Looks good to me.

-Bill

On Thu, Mar 23, 2017 at 4:52 PM, Peter Saint-Andre <[email protected]> wrote:
> On 3/23/17 1:46 PM, William Fisher wrote:
>> I agree with the "implementation note" strategy. In all my testing,
>> only the "Nickname" profile can fail to be idempotent for some inputs.
>> I have not found any inputs that fail the idempotent test using the
>> Username or OpaqueString profiles.  I believe "Nickname" has problems
>> because it uses NFKC.  I would add an implementation note/warning to
>> the Nickname profile.
>
> Hi Bill, thanks for your feedback.

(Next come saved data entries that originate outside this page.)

import Summits.QuantumFields.QCD.Theorems.QuarksAsStableActionWilsonQuarkStabilityTangentLinearKernel

/-!
# The linear term of the tangent functional is bounded by the link deficits
(helper of the lead's stub `stub_freeTangentBound_of`, line `Sketch`, idea `free-tangent-landau-chessboard`,
crux `QuarksAsStableAction.WilsonQuarkStability`, item stmt-QuantumFields-9736)

`linear_term_le`: with the free twisted propagator `Dinv` given entrywise by the Fourier kernel of
`stub_freeTwistedFourier` (constant phase `e^{iπ/L}`, i.e. ANTIPERIODIC momenta `φ = (2k+1)π/L`) and the
perturbation `Δ = D[ω V] − D[ω]` given by its hopping blocks,
`2 Re Tr(Dinv Δ) ≤ 76 · (L⁻⁴ Σ_k 1/h(k)) · Σ_e (3 − Re tr V_e)` for `|m| ≤ 1/2`.
The link coefficients are real (`conj_sum_apCoefficient`: reflection `k ↦ -k-1` of the antiperiodic grid), so
the `Im tr V_e` direction — which no multiple of the deficit controls on `U(3)` — drops out exactly; this is the
"free current vanishes" step of the idea card.  Pure theorem file (no definitions).
-/
namespace Summit.QuantumFields.QCD.Cruxes.WilsonQuarkStability.FreeTangentLandauChessboard

open Literature.MathematicalPhysics Literature.MathematicalPhysics.QuantumLattice
  Literature.MathematicalPhysics.QuantumFieldTheory Literature.Probability.LatticeModels
open Matrix Complex
open scoped Kronecker ComplexOrder ComplexConjugate BigOperators

noncomputable section

variable {L : ℕ} [NeZero L]
/-! ### The linear term -/

/-- For `g ∈ U(3)`, `Re tr g ≤ 3` (each entry of a unitary matrix has norm ≤ 1). -/
theorem plaquetteDeficit_nonneg_aux (g : Matrix.unitaryGroup (Fin 3) ℂ) :
    ((g : Matrix (Fin 3) (Fin 3) ℂ)).trace.re ≤ 3 := by
  rw [Matrix.trace, Complex.re_sum]
  calc ∑ a, ((g : Matrix (Fin 3) (Fin 3) ℂ).diag a).re ≤ ∑ _a : Fin 3, (1 : ℝ) :=
        Finset.sum_le_sum fun a _ => (Complex.re_le_norm _).trans (entry_norm_bound_of_unitary g.2 a a)
    _ = 3 := by simp

/-- Real parts: `Re(c S + d conj S) = Re((c + conj d) S)`. -/
theorem re_mul_add_mul_conj (c d S : ℂ) : (c * S + d * conj S).re = ((c + conj d) * S).re := by
  simp only [Complex.add_re, Complex.add_im, Complex.mul_re, Complex.conj_re, Complex.conj_im]
  ring

/-- **The linear term of the tangent functional is bounded by the link deficits.**  With the free twisted
propagator `Dinv` given entrywise by the Fourier kernel (stub `stub_freeTwistedFourier`) and the perturbation
`Δ` given entrywise by the hopping blocks of `D[ω V] − D[ω]`, `ω = e^{iπ/L}`:
`2 Re Tr(Dinv Δ) ≤ 76 · (L⁻⁴ Σ_k 1/h(k)) · Σ_e (3 − Re tr V_e)` for `|m| ≤ 1/2`.  The link coefficients are
REAL by the reflection symmetry `k ↦ -k-1` of the antiperiodic grid (`conj_sum_apCoefficient`), so the
`Im tr V_e` direction drops out. -/
theorem linear_term_le (m : ℝ) (hm : |m| ≤ 1 / 2)
    (φ : TorusSite 4 L → Fin 4 → ℝ) (hφ : ∀ k ν, φ k ν = 2 * Real.pi * ((k ν).val : ℝ) / L + Real.pi / L)
    (w h : TorusSite 4 L → ℝ) (hw : ∀ k, w k = m + ∑ ν, (1 - Real.cos (φ k ν)))
    (hh : ∀ k, h k = w k ^ 2 + ∑ ν, Real.sin (φ k ν) ^ 2) (hpos : ∀ k, 0 < h k)
    (M : TorusSite 4 L → Matrix (Fin 4) (Fin 4) ℂ)
    (hM : ∀ k, M k = ((w k : ℝ) : ℂ) • (1 : Matrix (Fin 4) (Fin 4) ℂ) +
      I • ∑ ν, ((Real.sin (φ k ν) : ℝ) : ℂ) • euclideanGamma ν)
    (Dinv Δ : Matrix (TorusSite 4 L × Fin 3 × Fin 4) (TorusSite 4 L × Fin 3 × Fin 4) ℂ)
    (hDinv : ∀ p q, Dinv p q = if p.2.1 = q.2.1 then ((L : ℂ) ^ 4)⁻¹ * ∑ k, torusChar k p.1 *
      conj (torusChar k q.1) * (M k)ᴴ p.2.2 q.2.2 / ((h k : ℝ) : ℂ) else 0)
    (V : GaugeConfig 4 L (Matrix.unitaryGroup (Fin 3) ℂ))
    (hΔ : ∀ p q, Δ p q = -(1 / 2 : ℂ) * ∑ μ : Fin 4,
      ((if q.1 = QuantumFieldTheory.Site.shift p.1 μ then
          ((1 : Matrix (Fin 4) (Fin 4) ℂ) - euclideanGamma μ) p.2.2 q.2.2 *
            (Complex.exp (↑(Real.pi / L) * I) • ((V (p.1, μ) : Matrix (Fin 3) (Fin 3) ℂ) - 1)) p.2.1 q.2.1
        else 0) +
        (if p.1 = QuantumFieldTheory.Site.shift q.1 μ then
          ((1 : Matrix (Fin 4) (Fin 4) ℂ) + euclideanGamma μ) p.2.2 q.2.2 *
            (Complex.exp (-(↑(Real.pi / L) * I)) • (star (V (q.1, μ) : Matrix (Fin 3) (Fin 3) ℂ) - 1)) p.2.1 q.2.1
        else 0))) :
    2 * (Dinv * Δ).trace.re ≤
      76 * (((L : ℝ) ^ 4)⁻¹ * ∑ k, (h k)⁻¹) *
        ∑ e : Edge 4 L, (3 - ((V e : Matrix (Fin 3) (Fin 3) ℂ)).trace.re) := by
  set θ : ℝ := Real.pi / L with hθ
  -- the kernel
  set K : TorusSite 4 L → TorusSite 4 L → Matrix (Fin 4) (Fin 4) ℂ := fun x y =>
    Matrix.of fun α β => ((L : ℂ) ^ 4)⁻¹ * ∑ k, torusChar k x * conj (torusChar k y) * (M k)ᴴ α β /
      ((h k : ℝ) : ℂ) with hK
  have hDinv' : ∀ p q, Dinv p q = if p.2.1 = q.2.1 then K p.1 q.1 p.2.2 q.2.2 else 0 := fun p q => by
    rw [hDinv]; rfl
  -- colour factors
  set Cf : Fin 4 → TorusSite 4 L → Matrix (Fin 3) (Fin 3) ℂ := fun μ x =>
    Complex.exp (↑θ * I) • ((V (x, μ) : Matrix (Fin 3) (Fin 3) ℂ) - 1) with hCf
  set Cb : Fin 4 → TorusSite 4 L → Matrix (Fin 3) (Fin 3) ℂ := fun μ y =>
    Complex.exp (-(↑θ * I)) • (star (V (y, μ) : Matrix (Fin 3) (Fin 3) ℂ) - 1) with hCb
  have htr := trace_kernel_mul_delta K Dinv Δ hDinv' (fun μ => (1 : Matrix (Fin 4) (Fin 4) ℂ) - euclideanGamma μ)
    (fun μ => (1 : Matrix (Fin 4) (Fin 4) ℂ) + euclideanGamma μ) Cf Cb (fun p q => by rw [hΔ p q])
  -- the two kernel traces
  set A : Fin 4 → ℂ := fun μ => ((L : ℂ) ^ 4)⁻¹ * ∑ k, torusChar k (Pi.single μ 1) *
    ((M k)ᴴ * ((1 : Matrix (Fin 4) (Fin 4) ℂ) - euclideanGamma μ)).trace / ((h k : ℝ) : ℂ) with hA
  set B : Fin 4 → ℂ := fun μ => ((L : ℂ) ^ 4)⁻¹ * ∑ k, conj (torusChar k (Pi.single μ 1)) *
    ((M k)ᴴ * ((1 : Matrix (Fin 4) (Fin 4) ℂ) + euclideanGamma μ)).trace / ((h k : ℝ) : ℂ) with hB
  have hKf : ∀ μ y, (K (QuantumFieldTheory.Site.shift y μ) y * ((1 : Matrix (Fin 4) (Fin 4) ℂ) - euclideanGamma μ)).trace
      = A μ := fun μ y => trace_kernel_shift_left M h _ y μ
  have hKb : ∀ μ x, (K x (QuantumFieldTheory.Site.shift x μ) * ((1 : Matrix (Fin 4) (Fin 4) ℂ) + euclideanGamma μ)).trace
      = B μ := fun μ x => trace_kernel_shift_right M h _ x μ
  -- traces of the colour factors
  set S : Fin 4 → ℂ := fun μ => ∑ x : TorusSite 4 L, (((V (x, μ) : Matrix (Fin 3) (Fin 3) ℂ)).trace - 3) with hS
  have hCf_tr : ∀ μ x, (Cf μ x).trace = Complex.exp (↑θ * I) * (((V (x, μ) : Matrix (Fin 3) (Fin 3) ℂ)).trace - 3) :=
    fun μ x => by
      simp only [hCf, trace_smul, trace_sub, trace_one, Fintype.card_fin, smul_eq_mul]
      norm_num
  have hCb_tr : ∀ μ x, (Cb μ x).trace =
      Complex.exp (-(↑θ * I)) * (conj (((V (x, μ) : Matrix (Fin 3) (Fin 3) ℂ)).trace) - 3) := fun μ x => by
    simp only [hCb, trace_smul, trace_sub, trace_one, Fintype.card_fin, smul_eq_mul,
      Matrix.star_eq_conjTranspose, trace_conjTranspose, Complex.star_def]
    norm_num
  have htr2 : (Dinv * Δ).trace = -(1 / 2 : ℂ) * ∑ μ,
      (Complex.exp (↑θ * I) * A μ * S μ + Complex.exp (-(↑θ * I)) * B μ * conj (S μ)) := by
    rw [htr]
    congr 1
    refine Finset.sum_congr rfl fun μ _ => ?_
    simp only [hKf, hKb, hCf_tr, hCb_tr, hS, map_sum, map_sub, ← Finset.mul_sum]
    have h3 : conj (3 : ℂ) = 3 := map_ofNat _ 3
    simp only [h3]
    ring
  -- the combined coefficient
  set Z : Fin 4 → ℂ := fun μ => ∑ k, Complex.exp (φ k μ * I) * ((w k : ℂ) + I * Real.sin (φ k μ)) / (h k : ℂ)
    with hZ
  have hcd : ∀ μ, Complex.exp (↑θ * I) * A μ + conj (Complex.exp (-(↑θ * I)) * B μ) =
      8 * ((L : ℂ) ^ 4)⁻¹ * Z μ := by
    intro μ
    have hconjexp : conj (Complex.exp (-(↑θ * I))) = Complex.exp (↑θ * I) := by
      rw [← Complex.exp_conj, map_neg, map_mul, Complex.conj_ofReal, Complex.conj_I]; ring_nf
    have hconjB : conj (B μ) = ((L : ℂ) ^ 4)⁻¹ * ∑ k, torusChar k (Pi.single μ 1) *
        (M k * ((1 : Matrix (Fin 4) (Fin 4) ℂ) + euclideanGamma μ)).trace / ((h k : ℝ) : ℂ) := by
      simp only [hB, map_mul, map_sum, map_div₀, Complex.conj_conj, Complex.conj_ofReal, map_inv₀, map_pow,
        Complex.conj_natCast]
      congr 1
      refine Finset.sum_congr rfl fun k _ => ?_
      congr 2
      rw [← Complex.star_def, ← trace_conjTranspose, conjTranspose_mul, conjTranspose_conjTranspose,
        conjTranspose_add, conjTranspose_one, (euclideanGamma_isHermitian μ).eq, trace_mul_comm]
    have hφk : ∀ k : TorusSite 4 L, Complex.exp ((φ k μ : ℂ) * I) =
        Complex.exp (↑θ * I) * Complex.exp (((2 * Real.pi * ((k μ).val : ℝ) / L : ℝ) : ℂ) * I) := fun k => by
      rw [← Complex.exp_add, hφ, hθ]; push_cast; ring_nf
    have hhk : ∀ k : TorusSite 4 L, ((h k : ℝ) : ℂ) ≠ 0 := fun k =>
      Complex.ofReal_ne_zero.mpr (hpos k).ne'
    rw [map_mul, hconjexp, hconjB, hA, ← mul_add, ← mul_add, ← Finset.sum_add_distrib]
    simp only [hZ, Finset.mul_sum]
    refine Finset.sum_congr rfl fun k _ => ?_
    rw [← add_div, ← mul_add, hM k, trace_symbol_identity (w k) (fun ν => Real.sin (φ k ν)) μ,
      torusChar_single_eq_exp', hφk k]
    field_simp [hhk k]
  -- reality and size of `Z`
  have hZim : ∀ μ, (Z μ).im = 0 := fun μ => by
    have := conj_sum_apCoefficient m φ hφ w h hw hh μ
    exact Complex.conj_eq_iff_im.mp this
  have hZnorm : ∀ μ, ‖Z μ‖ ≤ (|m| + 9) * ∑ k, (h k)⁻¹ := fun μ =>
    norm_sum_apCoefficient_le m φ w h hw hpos μ
  -- the real part of the trace
  set F : Fin 4 → ℝ := fun μ => ∑ x : TorusSite 4 L, (3 - ((V (x, μ) : Matrix (Fin 3) (Fin 3) ℂ)).trace.re) with hF
  have hSre : ∀ μ, (S μ).re = -F μ := fun μ => by
    simp only [hS, hF, Complex.re_sum, Complex.sub_re, ← Finset.sum_neg_distrib, neg_sub]
    norm_num
  have hFnn : ∀ μ, 0 ≤ F μ := fun μ => Finset.sum_nonneg fun x _ => by
    have := plaquetteDeficit_nonneg_aux (V (x, μ))
    linarith
  have hre : 2 * (Dinv * Δ).trace.re = ∑ μ, 8 * ((L : ℝ) ^ 4)⁻¹ * ((Z μ).re * F μ) := by
    rw [htr2]
    have h2 : ∀ X : ℂ, 2 * (-(1 / 2 : ℂ) * X).re = -X.re := fun X => by
      simp [Complex.mul_re]
    rw [h2, Complex.re_sum, ← Finset.sum_neg_distrib]
    refine Finset.sum_congr rfl fun μ _ => ?_
    rw [re_mul_add_mul_conj, hcd μ]
    have h8 : (8 : ℂ) * ((L : ℂ) ^ 4)⁻¹ = (((8 * ((L : ℝ) ^ 4)⁻¹ : ℝ)) : ℂ) := by push_cast; ring
    rw [h8, mul_assoc, Complex.re_ofReal_mul, Complex.mul_re, hZim μ, zero_mul, sub_zero, hSre μ]
    ring
  -- the total deficit splits over directions
  have hFsum : ∑ e : Edge 4 L, (3 - ((V e : Matrix (Fin 3) (Fin 3) ℂ)).trace.re) = ∑ μ, F μ := by
    rw [Fintype.sum_prod_type, Finset.sum_comm]
  rw [hre, hFsum, Finset.mul_sum]
  refine Finset.sum_le_sum fun μ _ => ?_
  have hL4 : 0 ≤ ((L : ℝ) ^ 4)⁻¹ := by positivity
  have hsum : 0 ≤ ∑ k, (h k)⁻¹ := Finset.sum_nonneg fun k _ => (inv_nonneg.mpr (hpos k).le)
  calc 8 * ((L : ℝ) ^ 4)⁻¹ * ((Z μ).re * F μ)
      ≤ 8 * ((L : ℝ) ^ 4)⁻¹ * (‖Z μ‖ * F μ) :=
        mul_le_mul_of_nonneg_left (mul_le_mul_of_nonneg_right (Complex.re_le_norm _) (hFnn μ))
          (by positivity)
    _ ≤ 8 * ((L : ℝ) ^ 4)⁻¹ * (((|m| + 9) * ∑ k, (h k)⁻¹) * F μ) :=
        mul_le_mul_of_nonneg_left (mul_le_mul_of_nonneg_right (hZnorm μ) (hFnn μ)) (by positivity)
    _ ≤ 76 * (((L : ℝ) ^ 4)⁻¹ * ∑ k, (h k)⁻¹) * F μ := by
        have hm9 : 8 * (|m| + 9) ≤ 76 := by linarith
        have := mul_le_mul_of_nonneg_right hm9 (mul_nonneg (mul_nonneg hL4 hsum) (hFnn μ))
        nlinarith [this]

end
end Summit.QuantumFields.QCD.Cruxes.WilsonQuarkStability.FreeTangentLandauChessboard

I propose the following text.
>
> 1. At the end of Section 7 ("Order of Operations") of 7564bis, add this
> note:
>
>    Because of the order of operations specified here, applying the rules
>    for any given PRECIS profile is not necessarily an idempotent
>    procedure (e.g., under certain circumstances, such as when Unicode
>    normalization form KC is used, performing Unicode normalization after
>    case mapping can still yield uppercase characters for certain code
>    points); therefore, implementations might need to apply the rules
>    more than once to an internationalized string.
>
> 2. At the end of Section 4 ("Use in Application Protocols") of 7700bis,
> add this note:
>
>    Implementation experience has shown that applying the rules for the
>    Nickname profile is not an idempotent procedure for all code points.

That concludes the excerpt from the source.